Me lo scrivo
Oleksandr Hnatenko, S. Real, 2012
Quando G. rientrò a casa dall’ufficio, potevano essere le sei del pomeriggio, trovò il cadavere di una donna nel soggiorno.
Sulle prime ne fu stordito, un formicolio gl’invase il corpo, ebbe l’istinto di urlare, di scappare via.
Poi si fece forza per venire a capo di quel mistero: s’accovacciò sul corpo e l’analizzò.
Non vide sangue né tumefazioni, gli occhi erano serrati, le labbra socchiuse.
“Debbo chiamare la polizia”, disse a fil di voce deglutendo.
Provò a ricordare il numero della polizia, ma senza risultato.
“Amnesia”, pensò. Gli capitava pure col PIN del bancomat.
Eppure era un numero breve, 3 cifre, che sin da piccolo sapeva essere simile alla targa dell’auto di Paperino.
Provò a ricordare almeno quella mentre fissava il viso sereno e scavato del cadavere.
Gli apparve la sagoma bombata rossa coi parafanghi blu, o viceversa, ma quando provò a zoomare sulla targa non ricavò niente: come fosse offuscata da qualche tutore della privacy.
I vuoti di memoria sono così: ti concentri e non ti viene niente, appena te ne scordi i numeri ti ballano davanti.
Non ricordava nemmeno se aveva qualche copia del fumetto a casa. Ma rischiava di essere una pista sbagliata. Metti che Paperino aveva cambiato auto. In fondo era vecchia e di certo poteva aver beneficiato di una permuta o una rottamazione.
Falsa pista, meglio cercare altrove.
“Okay, usiamo le pagine gialle”, pensò.
Le cercò nel ripiano sotto il telefono ma non le trovò.
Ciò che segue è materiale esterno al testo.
/-- ★★ **`S₃` covariance in law of the SZZ dynamics**: for every start `u`, axis permutation `π`, solution `V` from `u` and
solution `V'` from `u ∘ σ_π` (own spaces, own flat drivers): `law(V'_t) = (∘σ_π)_* law(V_t)`. [folklore] -/
theorem map_permute_eq (β' : ℝ) (π : Equiv.Perm (Fin 3)) (u : GaugeConfig 3 L (Matrix.specialUnitaryGroup (Fin 2) ℂ))
    {Ω : Type} {mΩ : MeasurableSpace Ω} {P : Measure Ω} [IsProbabilityMeasure P]
    {W : ℝ≥0 → Ω → (Edge 3 L × NoiseIdx 2 → ℝ)} (hW : IsFlatBrownian W P)
    {V : ℝ≥0 → Ω → GaugeConfig 3 L (Matrix.specialUnitaryGroup (Fin 2) ℂ)}
    (hV0 : ∀ ω, V 0 ω = u)
    (hV : (latticeLangevinDynamics (fundamentalLatticeRep 2) β').IsSolution (fundamentalRep (Fin 2))
      hW.natFiltration P W V)
    {Ω' : Type} {mΩ' : MeasurableSpace Ω'} {P' : Measure Ω'} [IsProbabilityMeasure P']
    {W' : ℝ≥0 → Ω' → (Edge 3 L × NoiseIdx 2 → ℝ)} (hW' : IsFlatBrownian W' P')
    {V' : ℝ≥0 → Ω' → GaugeConfig 3 L (Matrix.specialUnitaryGroup (Fin 2) ℂ)}
    (hV'0 : ∀ ω, V' 0 ω = fun e : Edge 3 L => u ((fun ν => e.1 (π.symm ν)), π e.2))
    (hV' : (latticeLangevinDynamics (fundamentalLatticeRep 2) β').IsSolution (fundamentalRep (Fin 2))
      hW'.natFiltration P' W' V') (t : ℝ≥0) :
    Measure.map (V' t) P' = (Measure.map (V t) P).map (fun x : GaugeConfig 3 L (Matrix.specialUnitaryGroup (Fin 2) ℂ) =>
      fun e : Edge 3 L => x ((fun ν => e.1 (π.symm ν)), π e.2)) := by
  have hsol := isSolution_permute β' π hV
  have hWa := isFlatBrownian_permute hW π
  have hF := natFiltration_permute_eq hW π
  have hsol' : (latticeLangevinDynamics (fundamentalLatticeRep 2) β').IsSolution (fundamentalRep (Fin 2))
      hWa.natFiltration P (fun t ω (p : Edge 3 L × NoiseIdx 2) => W t ω (((fun ν => p.1.1 (π.symm ν)), π p.1.2), p.2))
      (fun t ω (e : Edge 3 L) => V t ω ((fun ν => e.1 (π.symm ν)), π e.2)) := by
    rw [hF]
    exact hsol
  have h2 : Measure.map (V' t) P' =
      Measure.map (fun ω => fun e : Edge 3 L => V t ω ((fun ν => e.1 (π.symm ν)), π e.2)) P :=
    lawUnique_of_start β' _ hW' hWa hV'0 hV' (fun ω => by simp only [hV0 ω]) hsol' t
  have hmV : Measurable (V t) := (hV.adapted t).mono (hW.natFiltration.le t) le_rfl
  rw [h2, Measure.map_map (measurable_compPermute π) hmV]
  rfl

/-- ★ **The Markov semigroup commutes with axis permutations.** [folklore] -/
theorem markovTransition_permute (β' : ℝ) {Ω : Type} {mΩ : MeasurableSpace Ω} {P : Measure Ω} [IsProbabilityMeasure P]
    {W : ℝ≥0 → Ω → (Edge 3 L × NoiseIdx 2 → ℝ)} (hW : IsFlatBrownian W P)
    {U : GaugeConfig 3 L (Matrix.specialUnitaryGroup (Fin 2) ℂ) → ℝ≥0 → Ω →
      GaugeConfig 3 L (Matrix.specialUnitaryGroup (Fin 2) ℂ)}
    (hU : ∀ x, (∀ ω, U x 0 ω = x) ∧
      (latticeLangevinDynamics (fundamentalLatticeRep 2) β').IsSolution (fundamentalRep (Fin 2))
        hW.natFiltration P W (U x))
    (π : Equiv.Perm (Fin 3)) {f : GaugeConfig 3 L (Matrix.specialUnitaryGroup (Fin 2) ℂ) → ℝ} (hf : Measurable f) (t : ℝ≥0)
    (x : GaugeConfig 3 L (Matrix.specialUnitaryGroup (Fin 2) ℂ)) :
    markovTransition U P t f (fun e : Edge 3 L => x ((fun ν => e.1 (π.symm ν)), π e.2)) =
      markovTransition U P t (f ∘ fun y : GaugeConfig 3 L (Matrix.specialUnitaryGroup (Fin 2) ℂ) =>
        fun e : Edge 3 L => y ((fun ν => e.1 (π.symm ν)), π e.2)) x := by
  have hlaw := map_permute_eq β' π x hW (hU x).1 (hU x).2 hW
    (hU (fun e : Edge 3 L => x ((fun ν => e.1 (π.symm ν)), π e.2))).1
    (hU (fun e : Edge 3 L => x ((fun ν => e.1 (π.symm ν)), π e.2))).2 t
  have hm : ∀ y, Measurable (U y t) := fun y => ((hU y).2.adapted t).mono (hW.natFiltration.le t) le_rfl
  unfold markovTransition
  calc ∫ ω, f (U (fun e : Edge 3 L => x ((fun ν => e.1 (π.symm ν)), π e.2)) t ω) ∂P
      = ∫ v, f v ∂(Measure.map (U (fun e : Edge 3 L => x ((fun ν => e.1 (π.symm ν)), π e.2)) t) P) :=
        (integral_map (hm _).aemeasurable hf.aestronglyMeasurable).symm
    _ = ∫ v, f v ∂((Measure.map (U x t) P).map (fun y : GaugeConfig 3 L (Matrix.specialUnitaryGroup (Fin 2) ℂ) =>
          fun e : Edge 3 L => y ((fun ν => e.1 (π.symm ν)), π e.2))) := by rw [hlaw]
    _ = ∫ v, (f ∘ fun y : GaugeConfig 3 L (Matrix.specialUnitaryGroup (Fin 2) ℂ) =>
          fun e : Edge 3 L => y ((fun ν => e.1 (π.symm ν)), π e.2)) v ∂(Measure.map (U x t) P) :=
        integral_map (measurable_compPermute π).aemeasurable hf.aestronglyMeasurable
    _ = ∫ ω, (f ∘ fun y : GaugeConfig 3 L (Matrix.specialUnitaryGroup (Fin 2) ℂ) =>
          fun e : Edge 3 L => y ((fun ν => e.1 (π.symm ν)), π e.2)) (U x t ω) ∂P :=
        integral_map (hm _).aemeasurable (hf.comp (measurable_compPermute π)).aestronglyMeasurable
Poi gli sovvenne che era un po’ che le pagine gialle non le aveva in casa, erano un retaggio della rete telefonica monopolista. Oggi c’era il libero mercato, ed a pensarci erano anni che non aveva nemmeno più il telefono a cornetta, ma solo il cellulare.
“Amnesia”, pensò.
Gli venne un po’ da bestemmiare, ma lì per lì il nome del santo prediletto non gli saltò in mente.
“Niente panico”, s’esortò, “sul cellulare ho i numeri d’emergenza”.
Buttò un’occhiata alla donna morta, come a scusarsi di darle le spalle, e si volse all’uomo morto su cui appendeva la giacca con gesto meccanico appena rientrava. Frugò le tasche ma non trovò il cellulare.
“L’avrò lasciato in macchina”.
Già che c’era s’esercitò a ricordare il suo numero di targa sperando che, come in un domino, lo aiutasse a ricordare la targa di Paperino e finalmente il numero della polizia. Ma s’inceppò sul primo passo.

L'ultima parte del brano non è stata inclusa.